Strange how word association will lead your thoughts down a rabbit warren, I guess that is why it is used by psychologists. I have been receiving physical therapy for an injury to my shoulder. You could be excused for saying it was self inflicted in so far as it was a result of the severe stress experienced over the final few months of my working life. See this blog for details.
I was so stressed that apparently I kept my shoulders hunched up and tensed, literally for months. I suppose normal activities with this posture caused damage, and the damage consisted of a displacement of the muscle. Physical therapy involves the expert manipulation of the humerus muscle back into its correct location - a somewhat painful procedure (for me, not for the therapist) and a series of exercises and stretching to retrain and strengthen that and other supporting muscles; and of course, stop hunching and tensing my shoulders.The latter is a whole lot easier now that the source of the stress has been almost completely removed. I say almost, because I still worry about the team I abandoned to be continuously bullied by the person who drove me into retirement.
So, you might ask, where do nuns fit into this? That is where the word association comes in. The injury was the result of my posture, which was something that I remembered was very important to nuns; though not exactly. They constantly berated us for our 'deportment' which, as a child, I assumed meant posture. I am still not sure if they knew the difference but I expect they did.To be fair, my grandmother was also very fussy about standing and sitting straight, particularly keeping shoulders straight - now I see why.
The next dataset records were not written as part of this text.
/-! ## 5. The dichotomy (branch `U⁺`, sorry-free): UPGRADE, tightness, and the kill-switch -/

/-- **UPGRADE** (the card's conjecture; "rationality kills units": local–global for the unit
defect on INTEGRAL points). For `ρ ∈ Aut S`, shadow-standard at all characteristic finite levels
already forces product-congruence at all of them. Only ever in this ALL-LEVELS form (triage r1-2
App. B / r1-3 §B(3): a single abelian level carries a square-class defect, `γ = [[2,5],[5,13]] ⊕ I₄`
at `ℓ = 5`). NOT a stub of the proving line: `ProductCongruent → ShadowStandard` is the trivial
direction, so no hypothesis of `HeegaardHandlebodyCongruenceClosed_of_stubs` needs it. -/
def Upgrade : Prop :=
  ∀ (m : ℕ) (ρ : S m ≃* S m), ShadowStandard m ρ → ProductCongruent m ρ

/-- The abelian level of exponent `n`: `[S,S]·Sⁿ` (characteristic; finite index for `n ≥ 1`). -/
def abelianLevel (m n : ℕ) : Subgroup (S m) :=
  commutator (S m) ⊔ Subgroup.closure (Set.range fun s : S m => s ^ n)

/-- **ABELIAN UPGRADE** — the first rung of UPGRADE, TRUE by hand (`Sp_{6k}(ℤ) ∩ P₀₁(Ẑ)·P₂(Ẑ) =
P₀₁(ℤ)·P₂(ℤ)`: class number one of the split torus / adapted integral symplectic bases; triage
r1-2 Appendix A, r1-3 §B(2)), provable in tree modulo the classical surjectivities
`A∩B ↠ (P₀∩P₁)(ℤ)^±`, `C ↠ P₂(ℤ)^±` (Goeritz / handlebody groups onto integral Lagrangian
stabilisers). Recorded as the line's provable-now target for idle provers, not a stub. -/
def AbelianUpgrade : Prop :=
  ∀ (m : ℕ) (ρ : S m ≃* S m), (∀ n : ℕ, 0 < n → ShadowStandardAt m ρ (abelianLevel m n)) →
    ∀ n : ℕ, 0 < n → ProductCongruentAt m ρ (abelianLevel m n)

/-- `FineApprox` — the product-congruent weakening of `FineGate`: the crux with the hypothesis
`G_ρ = 1` (and the flag) added, i.e. the triage's repaired item. -/
def FineApprox : Prop :=
  ∀ (m : ℕ) (ρ a b : S m ≃* S m), Stab m 0 a → Carries m a ρ → Stab m 1 b → Carries m b ρ →
    ProductCongruent m ρ → tripleJoin m ρ = ⊤ → IsProduct m ρ

theorem fineApprox_of_fineGate (h : FineGate) : FineApprox :=
  fun m ρ a b ha ha' hb hb' hPC htop =>
    h m ρ a b ha ha' hb hb' (shadowStandard_of_productCongruent hPC) htop

/-- `FineApprox` is NECESSARY for the crux (it is a weakening). -/
theorem fineApprox_of_crux (hC : HeegaardHandlebodyCongruenceClosed) : FineApprox :=
  fun m ρ _ _ _ _ _ _ hPC _ => crux_iff.1 hC m ρ hPC

/-- Under UPGRADE the two forms of the gate coincide: this is exactly where UPGRADE sits — between
the crux's own residual (`FineApprox`) and the sibling crux's restriction (`FineGate`). -/
theorem fineGate_of_upgrade_of_fineApprox (hU : Upgrade) (h : FineApprox) : FineGate :=
  fun m ρ a b ha ha' hb hb' hSS htop => h m ρ a b ha ha' hb hb' (hU m ρ hSS) htop

/-- Under UPGRADE stub 3 is NECESSARY for the crux. -/
theorem fineGate_of_upgrade_of_crux (hU : Upgrade) (hC : HeegaardHandlebodyCongruenceClosed) : FineGate :=
  fineGate_of_upgrade_of_fineApprox hU (fineApprox_of_crux hC)

/-- **TIGHTNESS (the card's Transfer, kernel-checked).** Given printed pair rigidity and UPGRADE,
the crux is EQUIVALENT to stub 2 ∧ stub 3: `U⁻`-detection on Grothendieck flags and
`ShadowApproximation` on twisted triples. -/
theorem crux_iff_stubs_of_upgrade (hU : Upgrade) (hPR : PairRigidity) :
    HeegaardHandlebodyCongruenceClosed ↔ (UnitDefectDetects ∧ FineGate) :=
  ⟨fun hC => ⟨unitDefectDetects_of_crux hC, fineGate_of_upgrade_of_crux hU hC⟩,
    fun h => HeegaardHandlebodyCongruenceClosed_of_stubs hPR h.1 h.2⟩

/-- Unconditional tightness with the product-congruent gate. -/
theorem crux_iff_stubs (hPR : PairRigidity) :
    HeegaardHandlebodyCongruenceClosed ↔ (UnitDefectDetects ∧ FineApprox) := by
  refine ⟨fun hC => ⟨unitDefectDetects_of_crux hC, fineApprox_of_crux hC⟩, fun h => ?_⟩
  refine crux_iff.2 fun m ρ hPC => ?_
  have hSS : ShadowStandard m ρ := shadowStandard_of_productCongruent hPC
  obtain ⟨a, ha, ha'⟩ := hPR m 0 (by decide) ρ fun M hM hF => by
    obtain ⟨ψ, h0, -, h2⟩ := hSS M hM hF
    exact ⟨ψ, h0, h2⟩
  obtain ⟨b, hb, hb'⟩ := hPR m 1 (by decide) ρ fun M hM hF => by
    obtain ⟨ψ, -, h1, h2⟩ := hSS M hM hF
    exact ⟨ψ, h1, h2⟩
  have htop : tripleJoin m ρ = ⊤ := by
    by_contra hne
    obtain ⟨M, hM, hF, hnot⟩ := h.1 m ρ a b ha ha' hb hb' hSS hne
    exact hnot (hPC M hM hF)
  exact h.2 m ρ a b ha ha' hb hb' hPC htop

/-- **KILL-SWITCH (branch `U⁺`, exported to cdisprove).** Under UPGRADE a single shadow-standard
`ρ` whose glued 4-manifold is not simply connected refutes the crux. The intended witness is the
Waldhausen-normalised balanced trisection `y_H` of Kervaire's homology 4-sphere on Higman's group
(`G = Higman ≠ 1`, `Ĝ = 1`), for which BLIND′ predicts `ShadowStandard m y_H`. -/
theorem not_crux_of_upgrade_of_ghost (hU : Upgrade) {m : ℕ} {ρ : S m ≃* S m}
    (hS : ShadowStandard m ρ) (hG : tripleJoin m ρ ≠ ⊤) : ¬ HeegaardHandlebodyCongruenceClosed :=
  fun hC => hG (tripleJoin_eq_top_of_crux hC (hU m ρ hS))

/-- Without UPGRADE the kill needs the PRODUCT hypothesis on the ghost (this is the disprover's
exact target: "`y_H` lies in the fine closure"). -/
theorem not_crux_of_productCongruent_ghost {m : ℕ} {ρ : S m ≃* S m}
    (hP : ProductCongruent m ρ) (hG : tripleJoin m ρ ≠ ⊤) : ¬ HeegaardHandlebodyCongruenceClosed :=
  fun hC => hG (tripleJoin_eq_top_of_crux hC hP)

/-- **THE DICHOTOMY on one ghost** (`G_ρ ≠ 1`): either some characteristic finite level refuses
product-congruence (`U⁻`: the unit defect detects `π₁`, the ghost is invisible to the crux), or the
ghost is a congruence limit of products and the crux is false (`U⁺`). -/
theorem ghost_dichotomy {m : ℕ} {ρ : S m ≃* S m} (hG : tripleJoin m ρ ≠ ⊤) :
    (∃ M : Subgroup (S m), M.Characteristic ∧ M.FiniteIndex ∧ ¬ ProductCongruentAt m ρ M) ∨
      (ProductCongruent m ρ ∧ ¬ HeegaardHandlebodyCongruenceClosed) := by
  by_cases h : ProductCongruent m ρ
  · exact Or.inr ⟨h, not_crux_of_productCongruent_ghost h hG⟩
  · refine Or.inl ?_
    by_contra hall
    apply h
    intro M hM hF
    by_contra hnot
    exact hall ⟨M, hM, hF, hnot⟩

/-! ## 6. Genus 3 (`m = 0`): no ghosts — stub 2 is PROVED at the first open type, and the line
there is `PairRigidityAt 0 ∧ FineGateAt 0` (sorry-free) -/

/-- Level collapse: a shadow-standard `T_ρ` has `(N₀ ⊔ N₁ ⊔ ρN₂) ⊔ M = ⊤` at that level, i.e.
`G_ρ` dies in every characteristic finite quotient (its profinite completion is trivial). -/
theorem tripleJoin_sup_eq_top_of_shadowStandardAt {m : ℕ} {ρ : S m ≃* S m} {M : Subgroup (S m)}
    (h : ShadowStandardAt m ρ M) : tripleJoin m ρ ⊔ M = ⊤ := by
  obtain ⟨ψ, h0, h1, h2⟩ := h
  have i0 : N m 0 ≤ tripleJoin m ρ := le_sup_left.trans le_sup_left
  have i1 : N m 1 ≤ tripleJoin m ρ := le_sup_right.trans le_sup_left
  have i2 : (N m 2).map ρ.toMonoidHom ≤ tripleJoin m ρ := le_sup_right
  have k0 : (N m 0).map ψ.toMonoidHom ≤ tripleJoin m ρ ⊔ M :=
    (Subgroup.map_mono le_sup_left).trans (h0.le.trans (sup_le_sup_right i0 M))
  have k1 : (N m 1).map ψ.toMonoidHom ≤ tripleJoin m ρ ⊔ M :=
    (Subgroup.map_mono le_sup_left).trans (h1.le.trans (sup_le_sup_right i1 M))
  have k2 : (N m 2).map ψ.toMonoidHom ≤ tripleJoin m ρ ⊔ M :=
    (Subgroup.map_mono le_sup_left).trans (h2.le.trans (sup_le_sup_right i2 M))
  have hψ : Function.Surjective ψ.toMonoidHom := ψ.surjective
  rw [eq_top_iff, ← Subgroup.map_top_of_surjective _ hψ, ← sup_N_eq_top m,
    Subgroup.map_sup, Subgroup.map_sup]
  exact sup_le (sup_le k0 k1) k2

section GenusThree

/-- Homs `S₃ → ℤ/n` (written multiplicatively) from generator values. -/
def homZ (n : ℕ) (v : surfaceGen 3 → Multiplicative (ZMod n)) :
    SurfaceGroup 3 →* Multiplicative (ZMod n) :=
  SurfaceGroup.toCommGroup v

/-- Every hom `S₃ → ℤ/n` is a `homZ`. -/
theorem eq_homZ {n : ℕ} (f : SurfaceGroup 3 →* Multiplicative (ZMod n)) :
    f = homZ n (fun p => f (PresentedGroup.of p)) :=
  PresentedGroup.ext fun p => by simp [homZ]

/-- The mod-`n` homology level `M_n = [S₃,S₃]·S₃ⁿ = ⋂ ker (S₃ → ℤ/n)`. -/
def Mlevel (n : ℕ) : Subgroup (SurfaceGroup 3) := ⨅ v, (homZ n v).ker

theorem mem_Mlevel {n : ℕ} {s : SurfaceGroup 3} : s ∈ Mlevel n ↔ ∀ v, homZ n v s = 1 := by
  simp [Mlevel, Subgroup.mem_iInf, MonoidHom.mem_ker]

theorem Mlevel_le_ker {n : ℕ} (f : SurfaceGroup 3 →* Multiplicative (ZMod n)) : Mlevel n ≤ f.ker := by
  intro s hs
  rw [MonoidHom.mem_ker, eq_homZ f]
  exact mem_Mlevel.1 hs _

instance Mlevel_finiteIndex (n : ℕ) [NeZero n] : (Mlevel n).FiniteIndex :=
  Subgroup.finiteIndex_iInf fun _ => inferInstance

theorem Mlevel_characteristic (n : ℕ) : (Mlevel n).Characteristic := by
  refine Subgroup.characteristic_iff_le_comap.2 fun φ s hs => ?_
  rw [Subgroup.mem_comap, mem_Mlevel]
  intro v
  have := (mem_Mlevel.1 hs) (fun p => homZ n v (φ (PresentedGroup.of p)))
  rw [← MonoidHom.comp_apply, eq_homZ ((homZ n v).comp φ.toMonoidHom)]
  simpa using this

/-- At genus 3 every generator other than `b₀` dies in `N₀ ⊔ N₁` (`N₀ = ⟪a₀,a₁,b₂⟫`,
`N₁ = ⟪a₀,b₁,a₂⟫`): `S₃/(N₀ ⊔ N₁)` is cyclic, generated by the class of `b₀`. -/
theorem of_mem_N01 (p : surfaceGen 3) (hp : p ≠ ((0 : Fin 3), true)) :
    (PresentedGroup.of p : SurfaceGroup 3) ∈ N 0 0 ⊔ N 0 1 := by
  obtain ⟨k, c⟩ := p
  fin_cases k <;> cases c
  · exact mem_sup_left (of_mem_s4Kernels 0 (by decide))
  · exact absurd rfl hp
  · exact mem_sup_left (of_mem_s4Kernels 0 (by decide))
  · exact mem_sup_right (of_mem_s4Kernels 1 (by decide))
  · exact mem_sup_right (of_mem_s4Kernels 1 (by decide))
  · exact mem_sup_left (of_mem_s4Kernels 0 (by decide))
I hated the nuns and because I went to a convent school, I hated school by association. The first bad experience I had with nuns was when I was four years old; my first day of school. I was seated at the front of the classroom, unfortunately for me, a bamboo cane distance from the nun perched, like a buzzard, at the rostrum in front of me. The girl beside me was chatting and I was listening; suddenly a sharp pain shot through my tiny hand. The nun looked at me with a fierce frown and told me to stop talking. She had brought the bamboo cane down on the tip of my thumb - hard. Apart from the shock and pain, I was furious at the injustice, I was not talking, I was listening.The second stored up reason for hating nuns was when I was seven, preparing for my first communion, learning the ten commandments and what was a mortal sin. The nun told us that if we didn't go to mass on Sunday, every Sunday, that was a mortal sin; and if you die with a mortal sin on your soul you will go straight to hell, no questions asked. My mother didn't go to mass on Sunday. I worried desperately about her going to hell and had frequent nightmares about it - until I realized that was clearly not true.My mother was a really good person and either there was no hell, no heaven and no god or she would definitely go to heaven. The conclusion was that nuns were liars and could not be trusted.
As those nightmares subsided the nuns found another way to scare the shite out of a small child. Towards the end of the year one of the nuns died; the convent had their own private graveyard and the funeral procession consisted of the all of the nuns and all of the schoolgirls, smallest to the front. I am small now, and was most definitely the smallest girl in the school then - I was to lead the procession to the graveside where all of the girls were arranged around the grave, smallest to the front. My nightmares for months after that were of watching the coffin being lowered into the deep hole in the ground; I teetered on the edge, as I discovered for the first time what happens to you when you die - presumably the next stop was hell.
Nuns eventually turned me against religion totally.